··· PROVIDED INFORMATION ···

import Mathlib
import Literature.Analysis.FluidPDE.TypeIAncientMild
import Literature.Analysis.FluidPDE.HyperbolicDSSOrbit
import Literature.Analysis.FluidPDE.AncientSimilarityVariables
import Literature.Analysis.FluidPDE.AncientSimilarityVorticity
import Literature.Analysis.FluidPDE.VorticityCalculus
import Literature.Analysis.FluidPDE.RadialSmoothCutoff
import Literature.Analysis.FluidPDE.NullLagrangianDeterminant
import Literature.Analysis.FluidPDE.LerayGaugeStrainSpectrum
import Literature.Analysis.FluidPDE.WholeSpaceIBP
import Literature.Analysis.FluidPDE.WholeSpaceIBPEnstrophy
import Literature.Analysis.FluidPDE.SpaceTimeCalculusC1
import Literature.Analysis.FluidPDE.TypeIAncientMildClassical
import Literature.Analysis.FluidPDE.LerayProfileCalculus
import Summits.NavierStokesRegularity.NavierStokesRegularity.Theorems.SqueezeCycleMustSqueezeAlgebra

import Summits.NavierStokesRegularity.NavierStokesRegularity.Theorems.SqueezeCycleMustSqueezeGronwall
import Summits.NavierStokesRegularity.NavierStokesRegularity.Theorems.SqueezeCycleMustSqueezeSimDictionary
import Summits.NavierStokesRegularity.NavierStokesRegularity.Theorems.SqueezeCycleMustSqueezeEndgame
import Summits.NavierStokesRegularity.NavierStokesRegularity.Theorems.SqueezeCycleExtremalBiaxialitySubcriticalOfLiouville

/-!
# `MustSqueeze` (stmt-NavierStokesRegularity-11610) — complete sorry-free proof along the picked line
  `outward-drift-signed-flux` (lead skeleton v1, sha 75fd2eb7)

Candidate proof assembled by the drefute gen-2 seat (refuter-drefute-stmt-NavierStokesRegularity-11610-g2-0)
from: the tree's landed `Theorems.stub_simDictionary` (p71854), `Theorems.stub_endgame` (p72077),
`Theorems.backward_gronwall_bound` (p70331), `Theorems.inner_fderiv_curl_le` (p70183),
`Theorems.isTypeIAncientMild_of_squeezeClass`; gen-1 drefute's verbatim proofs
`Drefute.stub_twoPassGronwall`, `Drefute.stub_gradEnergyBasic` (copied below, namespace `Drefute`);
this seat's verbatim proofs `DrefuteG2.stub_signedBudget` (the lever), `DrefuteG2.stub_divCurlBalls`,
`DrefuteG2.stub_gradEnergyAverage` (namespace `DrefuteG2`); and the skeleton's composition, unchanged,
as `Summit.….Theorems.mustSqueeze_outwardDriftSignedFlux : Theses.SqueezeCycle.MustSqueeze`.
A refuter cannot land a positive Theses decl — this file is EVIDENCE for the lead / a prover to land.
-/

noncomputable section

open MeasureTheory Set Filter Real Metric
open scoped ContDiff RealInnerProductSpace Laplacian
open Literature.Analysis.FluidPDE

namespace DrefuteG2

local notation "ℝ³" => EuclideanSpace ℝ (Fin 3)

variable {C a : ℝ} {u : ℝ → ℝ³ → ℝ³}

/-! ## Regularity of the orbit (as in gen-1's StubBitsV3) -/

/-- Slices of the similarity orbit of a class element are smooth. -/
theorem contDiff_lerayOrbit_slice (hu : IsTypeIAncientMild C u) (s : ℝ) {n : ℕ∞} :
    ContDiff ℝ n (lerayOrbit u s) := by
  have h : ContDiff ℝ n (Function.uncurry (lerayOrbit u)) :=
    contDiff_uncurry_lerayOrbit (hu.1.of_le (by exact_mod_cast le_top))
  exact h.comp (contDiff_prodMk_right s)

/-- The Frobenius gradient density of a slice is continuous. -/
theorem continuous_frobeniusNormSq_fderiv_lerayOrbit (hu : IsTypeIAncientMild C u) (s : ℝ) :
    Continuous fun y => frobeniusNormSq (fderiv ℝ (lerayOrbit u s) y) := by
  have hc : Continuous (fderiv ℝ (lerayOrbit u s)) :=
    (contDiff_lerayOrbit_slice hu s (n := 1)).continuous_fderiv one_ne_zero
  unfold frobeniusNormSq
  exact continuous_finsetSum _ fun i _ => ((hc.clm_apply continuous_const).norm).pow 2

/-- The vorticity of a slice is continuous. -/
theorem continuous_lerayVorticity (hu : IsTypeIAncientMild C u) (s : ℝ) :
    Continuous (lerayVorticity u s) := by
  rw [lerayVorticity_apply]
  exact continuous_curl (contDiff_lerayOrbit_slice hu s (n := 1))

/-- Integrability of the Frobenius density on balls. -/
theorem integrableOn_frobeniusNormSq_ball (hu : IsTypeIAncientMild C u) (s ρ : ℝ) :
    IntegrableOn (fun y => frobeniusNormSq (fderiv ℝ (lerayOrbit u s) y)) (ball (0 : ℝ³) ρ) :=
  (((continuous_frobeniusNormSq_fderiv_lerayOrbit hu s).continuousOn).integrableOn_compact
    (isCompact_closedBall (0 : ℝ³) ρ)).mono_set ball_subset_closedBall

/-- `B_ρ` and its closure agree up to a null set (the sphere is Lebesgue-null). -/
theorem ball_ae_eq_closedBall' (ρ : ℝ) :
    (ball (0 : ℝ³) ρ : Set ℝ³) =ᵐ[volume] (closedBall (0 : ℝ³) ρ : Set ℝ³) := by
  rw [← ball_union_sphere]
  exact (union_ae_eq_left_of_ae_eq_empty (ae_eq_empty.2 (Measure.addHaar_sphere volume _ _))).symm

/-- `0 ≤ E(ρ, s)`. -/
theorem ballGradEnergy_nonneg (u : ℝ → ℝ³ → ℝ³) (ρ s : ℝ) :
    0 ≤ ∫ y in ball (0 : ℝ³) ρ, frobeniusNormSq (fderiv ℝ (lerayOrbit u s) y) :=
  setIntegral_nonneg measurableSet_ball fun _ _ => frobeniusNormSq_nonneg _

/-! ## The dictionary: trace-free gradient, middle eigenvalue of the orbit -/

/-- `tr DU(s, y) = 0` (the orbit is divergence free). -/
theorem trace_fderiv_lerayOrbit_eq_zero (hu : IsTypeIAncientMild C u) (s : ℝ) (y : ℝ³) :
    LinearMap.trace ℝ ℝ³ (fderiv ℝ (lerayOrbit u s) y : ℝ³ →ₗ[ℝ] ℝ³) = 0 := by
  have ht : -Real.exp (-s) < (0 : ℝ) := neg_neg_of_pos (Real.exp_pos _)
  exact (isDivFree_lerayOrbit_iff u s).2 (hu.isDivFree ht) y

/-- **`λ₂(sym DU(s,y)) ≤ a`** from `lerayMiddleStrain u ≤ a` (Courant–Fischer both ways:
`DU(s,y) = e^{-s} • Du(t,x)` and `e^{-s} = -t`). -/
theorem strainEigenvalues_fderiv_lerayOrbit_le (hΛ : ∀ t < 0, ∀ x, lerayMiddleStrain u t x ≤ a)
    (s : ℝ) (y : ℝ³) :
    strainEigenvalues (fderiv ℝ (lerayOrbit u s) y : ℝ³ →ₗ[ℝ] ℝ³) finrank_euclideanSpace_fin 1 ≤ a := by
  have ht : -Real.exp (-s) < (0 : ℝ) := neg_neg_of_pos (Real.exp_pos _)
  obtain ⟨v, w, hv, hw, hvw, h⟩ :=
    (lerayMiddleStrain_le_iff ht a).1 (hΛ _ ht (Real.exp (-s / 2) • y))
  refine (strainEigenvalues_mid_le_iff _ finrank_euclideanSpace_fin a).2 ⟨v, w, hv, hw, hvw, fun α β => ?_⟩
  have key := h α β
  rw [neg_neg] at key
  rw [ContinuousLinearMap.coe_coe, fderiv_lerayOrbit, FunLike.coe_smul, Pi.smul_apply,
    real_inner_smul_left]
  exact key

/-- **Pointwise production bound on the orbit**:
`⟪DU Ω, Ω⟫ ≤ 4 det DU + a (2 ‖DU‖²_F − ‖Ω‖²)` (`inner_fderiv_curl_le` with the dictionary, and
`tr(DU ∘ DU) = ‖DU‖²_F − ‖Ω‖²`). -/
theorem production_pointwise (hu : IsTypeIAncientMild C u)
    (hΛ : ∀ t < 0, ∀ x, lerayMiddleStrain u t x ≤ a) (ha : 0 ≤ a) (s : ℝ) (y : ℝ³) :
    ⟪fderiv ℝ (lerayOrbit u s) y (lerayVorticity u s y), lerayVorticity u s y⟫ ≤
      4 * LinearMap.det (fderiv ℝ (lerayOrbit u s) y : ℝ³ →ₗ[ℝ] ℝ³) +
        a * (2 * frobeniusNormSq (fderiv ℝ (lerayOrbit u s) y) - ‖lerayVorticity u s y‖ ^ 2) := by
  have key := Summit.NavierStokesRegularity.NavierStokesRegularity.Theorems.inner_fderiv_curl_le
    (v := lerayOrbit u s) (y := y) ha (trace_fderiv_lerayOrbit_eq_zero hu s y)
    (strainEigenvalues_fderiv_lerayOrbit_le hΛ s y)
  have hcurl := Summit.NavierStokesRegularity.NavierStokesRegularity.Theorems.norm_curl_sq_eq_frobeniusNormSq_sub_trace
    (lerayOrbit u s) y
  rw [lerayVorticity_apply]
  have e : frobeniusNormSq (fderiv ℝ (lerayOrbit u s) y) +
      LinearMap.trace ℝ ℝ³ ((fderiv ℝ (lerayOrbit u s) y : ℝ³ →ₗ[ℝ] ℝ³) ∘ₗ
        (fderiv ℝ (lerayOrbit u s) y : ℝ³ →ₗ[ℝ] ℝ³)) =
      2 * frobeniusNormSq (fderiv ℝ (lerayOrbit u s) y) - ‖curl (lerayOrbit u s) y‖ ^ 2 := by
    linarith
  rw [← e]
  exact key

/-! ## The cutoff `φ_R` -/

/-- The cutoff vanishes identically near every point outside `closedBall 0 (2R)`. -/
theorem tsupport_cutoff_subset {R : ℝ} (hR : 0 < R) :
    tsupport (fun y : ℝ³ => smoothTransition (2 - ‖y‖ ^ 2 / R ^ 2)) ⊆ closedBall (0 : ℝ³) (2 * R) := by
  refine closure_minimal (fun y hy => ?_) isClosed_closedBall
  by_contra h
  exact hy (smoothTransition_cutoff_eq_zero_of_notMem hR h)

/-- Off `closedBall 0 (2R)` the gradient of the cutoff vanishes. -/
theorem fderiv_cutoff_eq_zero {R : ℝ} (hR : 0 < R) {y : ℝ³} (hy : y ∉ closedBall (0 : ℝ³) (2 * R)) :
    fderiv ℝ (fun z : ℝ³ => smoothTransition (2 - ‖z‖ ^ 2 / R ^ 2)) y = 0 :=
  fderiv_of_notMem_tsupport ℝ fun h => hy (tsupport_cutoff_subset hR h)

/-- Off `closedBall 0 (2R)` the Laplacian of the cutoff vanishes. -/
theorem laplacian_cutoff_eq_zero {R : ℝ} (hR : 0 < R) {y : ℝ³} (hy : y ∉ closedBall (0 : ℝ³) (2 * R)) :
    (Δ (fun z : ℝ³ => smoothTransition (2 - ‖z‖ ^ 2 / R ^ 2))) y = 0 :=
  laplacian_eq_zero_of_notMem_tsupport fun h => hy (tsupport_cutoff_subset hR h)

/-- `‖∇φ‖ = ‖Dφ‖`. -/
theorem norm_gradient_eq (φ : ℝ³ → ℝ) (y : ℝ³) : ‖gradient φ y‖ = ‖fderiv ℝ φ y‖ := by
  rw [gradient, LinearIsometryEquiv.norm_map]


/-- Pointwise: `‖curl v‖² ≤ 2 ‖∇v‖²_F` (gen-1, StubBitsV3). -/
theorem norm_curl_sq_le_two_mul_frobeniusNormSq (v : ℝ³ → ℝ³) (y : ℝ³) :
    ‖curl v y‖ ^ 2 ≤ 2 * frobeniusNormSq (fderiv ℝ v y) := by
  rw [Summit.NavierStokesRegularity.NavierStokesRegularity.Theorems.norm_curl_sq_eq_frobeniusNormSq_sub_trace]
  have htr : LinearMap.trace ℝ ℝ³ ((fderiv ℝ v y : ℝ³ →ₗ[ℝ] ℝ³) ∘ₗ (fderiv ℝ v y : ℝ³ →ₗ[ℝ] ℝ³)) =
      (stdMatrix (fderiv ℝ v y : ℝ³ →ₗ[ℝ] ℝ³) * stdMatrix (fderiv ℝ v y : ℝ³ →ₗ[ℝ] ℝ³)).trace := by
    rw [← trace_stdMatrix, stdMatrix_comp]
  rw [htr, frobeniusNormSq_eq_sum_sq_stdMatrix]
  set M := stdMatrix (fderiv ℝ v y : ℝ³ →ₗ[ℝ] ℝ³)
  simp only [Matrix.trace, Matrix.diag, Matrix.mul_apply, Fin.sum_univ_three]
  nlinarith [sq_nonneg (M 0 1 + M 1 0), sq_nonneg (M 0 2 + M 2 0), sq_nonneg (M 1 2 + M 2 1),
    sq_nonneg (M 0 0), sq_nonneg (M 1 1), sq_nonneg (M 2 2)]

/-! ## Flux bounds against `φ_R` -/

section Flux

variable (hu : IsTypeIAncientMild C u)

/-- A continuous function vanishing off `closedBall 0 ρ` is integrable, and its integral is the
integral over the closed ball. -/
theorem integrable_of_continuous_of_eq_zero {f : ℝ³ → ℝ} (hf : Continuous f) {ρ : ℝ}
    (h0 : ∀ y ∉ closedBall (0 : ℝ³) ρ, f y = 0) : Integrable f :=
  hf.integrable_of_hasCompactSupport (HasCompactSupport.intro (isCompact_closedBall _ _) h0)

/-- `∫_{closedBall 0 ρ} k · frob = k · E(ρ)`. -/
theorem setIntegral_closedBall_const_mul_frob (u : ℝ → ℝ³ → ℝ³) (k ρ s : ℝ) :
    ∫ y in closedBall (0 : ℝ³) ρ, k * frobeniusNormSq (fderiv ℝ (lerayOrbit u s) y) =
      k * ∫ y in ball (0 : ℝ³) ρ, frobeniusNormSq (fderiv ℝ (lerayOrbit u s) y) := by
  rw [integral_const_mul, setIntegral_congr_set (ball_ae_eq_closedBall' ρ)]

···
··· PROVIDED INFORMATION ···

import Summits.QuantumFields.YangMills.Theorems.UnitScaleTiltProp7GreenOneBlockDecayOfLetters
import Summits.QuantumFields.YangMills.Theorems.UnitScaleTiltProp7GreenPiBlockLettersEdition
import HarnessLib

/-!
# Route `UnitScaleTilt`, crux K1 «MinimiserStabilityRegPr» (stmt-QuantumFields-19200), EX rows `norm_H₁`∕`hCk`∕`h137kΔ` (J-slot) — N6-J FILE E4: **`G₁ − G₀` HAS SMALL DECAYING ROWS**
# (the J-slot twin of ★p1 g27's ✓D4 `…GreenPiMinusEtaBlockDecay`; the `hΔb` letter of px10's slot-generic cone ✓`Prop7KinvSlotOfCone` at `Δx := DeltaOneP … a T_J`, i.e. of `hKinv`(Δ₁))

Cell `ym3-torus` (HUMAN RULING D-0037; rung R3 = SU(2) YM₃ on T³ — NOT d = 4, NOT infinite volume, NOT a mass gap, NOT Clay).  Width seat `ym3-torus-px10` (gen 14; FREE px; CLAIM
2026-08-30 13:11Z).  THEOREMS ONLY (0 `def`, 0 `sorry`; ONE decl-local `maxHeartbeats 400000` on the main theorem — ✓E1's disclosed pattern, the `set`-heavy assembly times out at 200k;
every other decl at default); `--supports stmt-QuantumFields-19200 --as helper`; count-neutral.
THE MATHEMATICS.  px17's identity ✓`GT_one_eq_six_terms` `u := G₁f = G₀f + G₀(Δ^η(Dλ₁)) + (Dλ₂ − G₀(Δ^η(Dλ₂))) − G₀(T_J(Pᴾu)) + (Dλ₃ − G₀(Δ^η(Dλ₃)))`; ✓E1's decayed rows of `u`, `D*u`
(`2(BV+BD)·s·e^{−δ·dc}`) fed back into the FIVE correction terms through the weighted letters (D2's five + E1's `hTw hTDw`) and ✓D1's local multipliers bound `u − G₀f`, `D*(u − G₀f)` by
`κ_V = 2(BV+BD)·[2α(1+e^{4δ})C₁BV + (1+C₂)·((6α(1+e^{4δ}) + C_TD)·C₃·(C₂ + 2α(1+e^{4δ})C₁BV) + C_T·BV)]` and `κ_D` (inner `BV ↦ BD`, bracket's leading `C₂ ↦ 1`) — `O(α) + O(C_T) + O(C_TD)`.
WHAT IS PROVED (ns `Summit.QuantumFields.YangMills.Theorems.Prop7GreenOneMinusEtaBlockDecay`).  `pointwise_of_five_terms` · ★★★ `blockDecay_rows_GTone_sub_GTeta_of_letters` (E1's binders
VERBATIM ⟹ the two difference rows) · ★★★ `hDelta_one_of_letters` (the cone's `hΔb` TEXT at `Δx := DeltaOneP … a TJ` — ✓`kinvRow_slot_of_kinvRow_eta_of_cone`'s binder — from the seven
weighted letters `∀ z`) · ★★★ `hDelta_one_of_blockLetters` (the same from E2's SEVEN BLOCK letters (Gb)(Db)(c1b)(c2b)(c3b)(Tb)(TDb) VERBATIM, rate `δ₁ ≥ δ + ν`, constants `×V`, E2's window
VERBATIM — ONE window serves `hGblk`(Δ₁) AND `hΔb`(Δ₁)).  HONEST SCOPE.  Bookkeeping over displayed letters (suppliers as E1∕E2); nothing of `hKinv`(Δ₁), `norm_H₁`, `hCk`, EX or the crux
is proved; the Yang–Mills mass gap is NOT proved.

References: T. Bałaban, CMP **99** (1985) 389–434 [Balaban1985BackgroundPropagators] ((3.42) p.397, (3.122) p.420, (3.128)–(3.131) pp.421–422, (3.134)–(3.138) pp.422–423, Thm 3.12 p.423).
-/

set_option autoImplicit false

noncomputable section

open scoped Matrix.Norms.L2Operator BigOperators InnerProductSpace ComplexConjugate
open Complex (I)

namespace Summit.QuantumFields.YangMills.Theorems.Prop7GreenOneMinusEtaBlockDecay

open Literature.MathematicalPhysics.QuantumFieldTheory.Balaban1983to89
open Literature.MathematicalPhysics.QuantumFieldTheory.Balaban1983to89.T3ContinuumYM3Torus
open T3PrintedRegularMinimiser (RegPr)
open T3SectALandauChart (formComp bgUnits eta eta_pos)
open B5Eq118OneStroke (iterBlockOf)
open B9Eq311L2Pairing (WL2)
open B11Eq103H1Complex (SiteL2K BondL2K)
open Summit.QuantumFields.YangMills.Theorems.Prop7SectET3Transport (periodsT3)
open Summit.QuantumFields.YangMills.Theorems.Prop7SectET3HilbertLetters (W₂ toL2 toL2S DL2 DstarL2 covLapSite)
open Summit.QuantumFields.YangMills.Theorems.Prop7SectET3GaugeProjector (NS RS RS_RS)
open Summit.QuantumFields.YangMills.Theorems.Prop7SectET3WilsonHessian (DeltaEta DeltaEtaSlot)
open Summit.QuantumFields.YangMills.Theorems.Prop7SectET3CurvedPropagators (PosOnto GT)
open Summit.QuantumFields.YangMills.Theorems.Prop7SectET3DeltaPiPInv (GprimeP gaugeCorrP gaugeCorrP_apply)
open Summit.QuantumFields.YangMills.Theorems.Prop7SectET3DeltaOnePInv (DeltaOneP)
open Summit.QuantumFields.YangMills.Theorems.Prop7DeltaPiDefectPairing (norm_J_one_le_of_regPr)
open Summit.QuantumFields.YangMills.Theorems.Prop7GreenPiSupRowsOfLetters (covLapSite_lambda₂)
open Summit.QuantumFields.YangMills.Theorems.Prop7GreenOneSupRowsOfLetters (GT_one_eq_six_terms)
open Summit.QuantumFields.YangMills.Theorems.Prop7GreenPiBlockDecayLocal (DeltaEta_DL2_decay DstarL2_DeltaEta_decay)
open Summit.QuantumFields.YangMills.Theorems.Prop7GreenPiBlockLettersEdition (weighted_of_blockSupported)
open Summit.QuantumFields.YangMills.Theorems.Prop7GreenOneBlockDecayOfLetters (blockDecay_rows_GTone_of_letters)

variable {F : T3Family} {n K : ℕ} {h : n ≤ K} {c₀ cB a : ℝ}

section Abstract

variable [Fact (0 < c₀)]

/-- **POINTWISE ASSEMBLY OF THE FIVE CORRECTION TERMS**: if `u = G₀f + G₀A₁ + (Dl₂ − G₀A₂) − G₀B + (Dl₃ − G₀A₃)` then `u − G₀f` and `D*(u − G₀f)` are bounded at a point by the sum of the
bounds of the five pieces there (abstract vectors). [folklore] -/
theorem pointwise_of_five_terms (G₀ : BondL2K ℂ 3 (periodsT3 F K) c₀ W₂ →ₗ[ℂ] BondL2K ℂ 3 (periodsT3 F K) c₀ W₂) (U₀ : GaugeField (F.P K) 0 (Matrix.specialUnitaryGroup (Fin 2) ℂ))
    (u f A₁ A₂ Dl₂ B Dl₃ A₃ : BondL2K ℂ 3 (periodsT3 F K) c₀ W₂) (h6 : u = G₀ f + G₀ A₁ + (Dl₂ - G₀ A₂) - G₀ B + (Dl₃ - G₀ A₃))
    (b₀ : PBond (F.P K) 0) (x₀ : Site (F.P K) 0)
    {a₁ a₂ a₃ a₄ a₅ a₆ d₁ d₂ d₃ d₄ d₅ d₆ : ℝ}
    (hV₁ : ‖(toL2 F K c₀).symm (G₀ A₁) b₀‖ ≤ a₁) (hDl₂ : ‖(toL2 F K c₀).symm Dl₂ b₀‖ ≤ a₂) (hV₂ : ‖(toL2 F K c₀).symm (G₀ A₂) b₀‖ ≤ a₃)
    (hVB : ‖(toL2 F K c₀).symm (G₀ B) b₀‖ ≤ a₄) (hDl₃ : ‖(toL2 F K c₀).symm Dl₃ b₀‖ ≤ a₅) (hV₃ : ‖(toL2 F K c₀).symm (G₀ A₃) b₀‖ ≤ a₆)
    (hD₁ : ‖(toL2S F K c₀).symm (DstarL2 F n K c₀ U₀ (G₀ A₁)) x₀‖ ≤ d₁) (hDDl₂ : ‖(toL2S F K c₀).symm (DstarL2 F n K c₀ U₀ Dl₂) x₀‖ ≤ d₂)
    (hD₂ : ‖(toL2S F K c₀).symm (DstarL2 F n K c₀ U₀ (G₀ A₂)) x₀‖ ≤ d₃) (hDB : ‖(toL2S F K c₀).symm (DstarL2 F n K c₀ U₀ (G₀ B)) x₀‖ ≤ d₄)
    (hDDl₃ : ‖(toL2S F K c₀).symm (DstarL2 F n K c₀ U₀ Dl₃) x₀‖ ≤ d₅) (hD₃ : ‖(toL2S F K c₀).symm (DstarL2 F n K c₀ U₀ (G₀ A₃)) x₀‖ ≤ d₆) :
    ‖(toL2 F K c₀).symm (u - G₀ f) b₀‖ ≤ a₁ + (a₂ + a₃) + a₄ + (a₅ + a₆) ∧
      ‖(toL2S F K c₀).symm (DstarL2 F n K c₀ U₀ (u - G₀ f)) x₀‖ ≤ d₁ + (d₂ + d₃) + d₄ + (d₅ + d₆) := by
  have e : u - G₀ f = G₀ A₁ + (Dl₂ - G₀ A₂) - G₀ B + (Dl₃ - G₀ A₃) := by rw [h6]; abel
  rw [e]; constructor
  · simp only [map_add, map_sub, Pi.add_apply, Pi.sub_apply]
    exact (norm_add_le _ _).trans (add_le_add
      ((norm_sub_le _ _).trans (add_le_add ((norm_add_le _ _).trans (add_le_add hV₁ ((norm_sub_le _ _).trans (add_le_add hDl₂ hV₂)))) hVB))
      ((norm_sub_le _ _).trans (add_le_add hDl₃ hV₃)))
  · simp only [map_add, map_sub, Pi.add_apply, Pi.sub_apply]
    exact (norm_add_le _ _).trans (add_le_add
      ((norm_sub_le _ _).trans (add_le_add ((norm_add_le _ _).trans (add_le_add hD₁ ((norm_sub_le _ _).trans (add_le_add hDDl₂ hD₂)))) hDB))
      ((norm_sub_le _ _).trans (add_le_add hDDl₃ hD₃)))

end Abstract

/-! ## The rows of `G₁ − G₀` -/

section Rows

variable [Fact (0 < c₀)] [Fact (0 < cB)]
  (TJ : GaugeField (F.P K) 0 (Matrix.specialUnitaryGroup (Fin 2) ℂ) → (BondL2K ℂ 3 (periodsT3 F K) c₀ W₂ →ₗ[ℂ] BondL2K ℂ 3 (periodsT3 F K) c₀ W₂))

···

▶ **EXERCISE PROMPT**
Within the listing above, give again exactly every line from the line with "end Abstract" through the line with "(TJ : GaugeField", both included, and no other line.

▶ **SOLUTION FOR THIS TASK**
end Abstract

/-! ## The rows of `G₁ − G₀` -/

section Rows

variable [Fact (0 < c₀)] [Fact (0 < cB)]
  (TJ : GaugeField (F.P K) 0 (Matrix.specialUnitaryGroup (Fin 2) ℂ) → (BondL2K ℂ 3 (periodsT3 F K) c₀ W₂ →ₗ[ℂ] BondL2K ℂ 3 (periodsT3 F K) c₀ W₂))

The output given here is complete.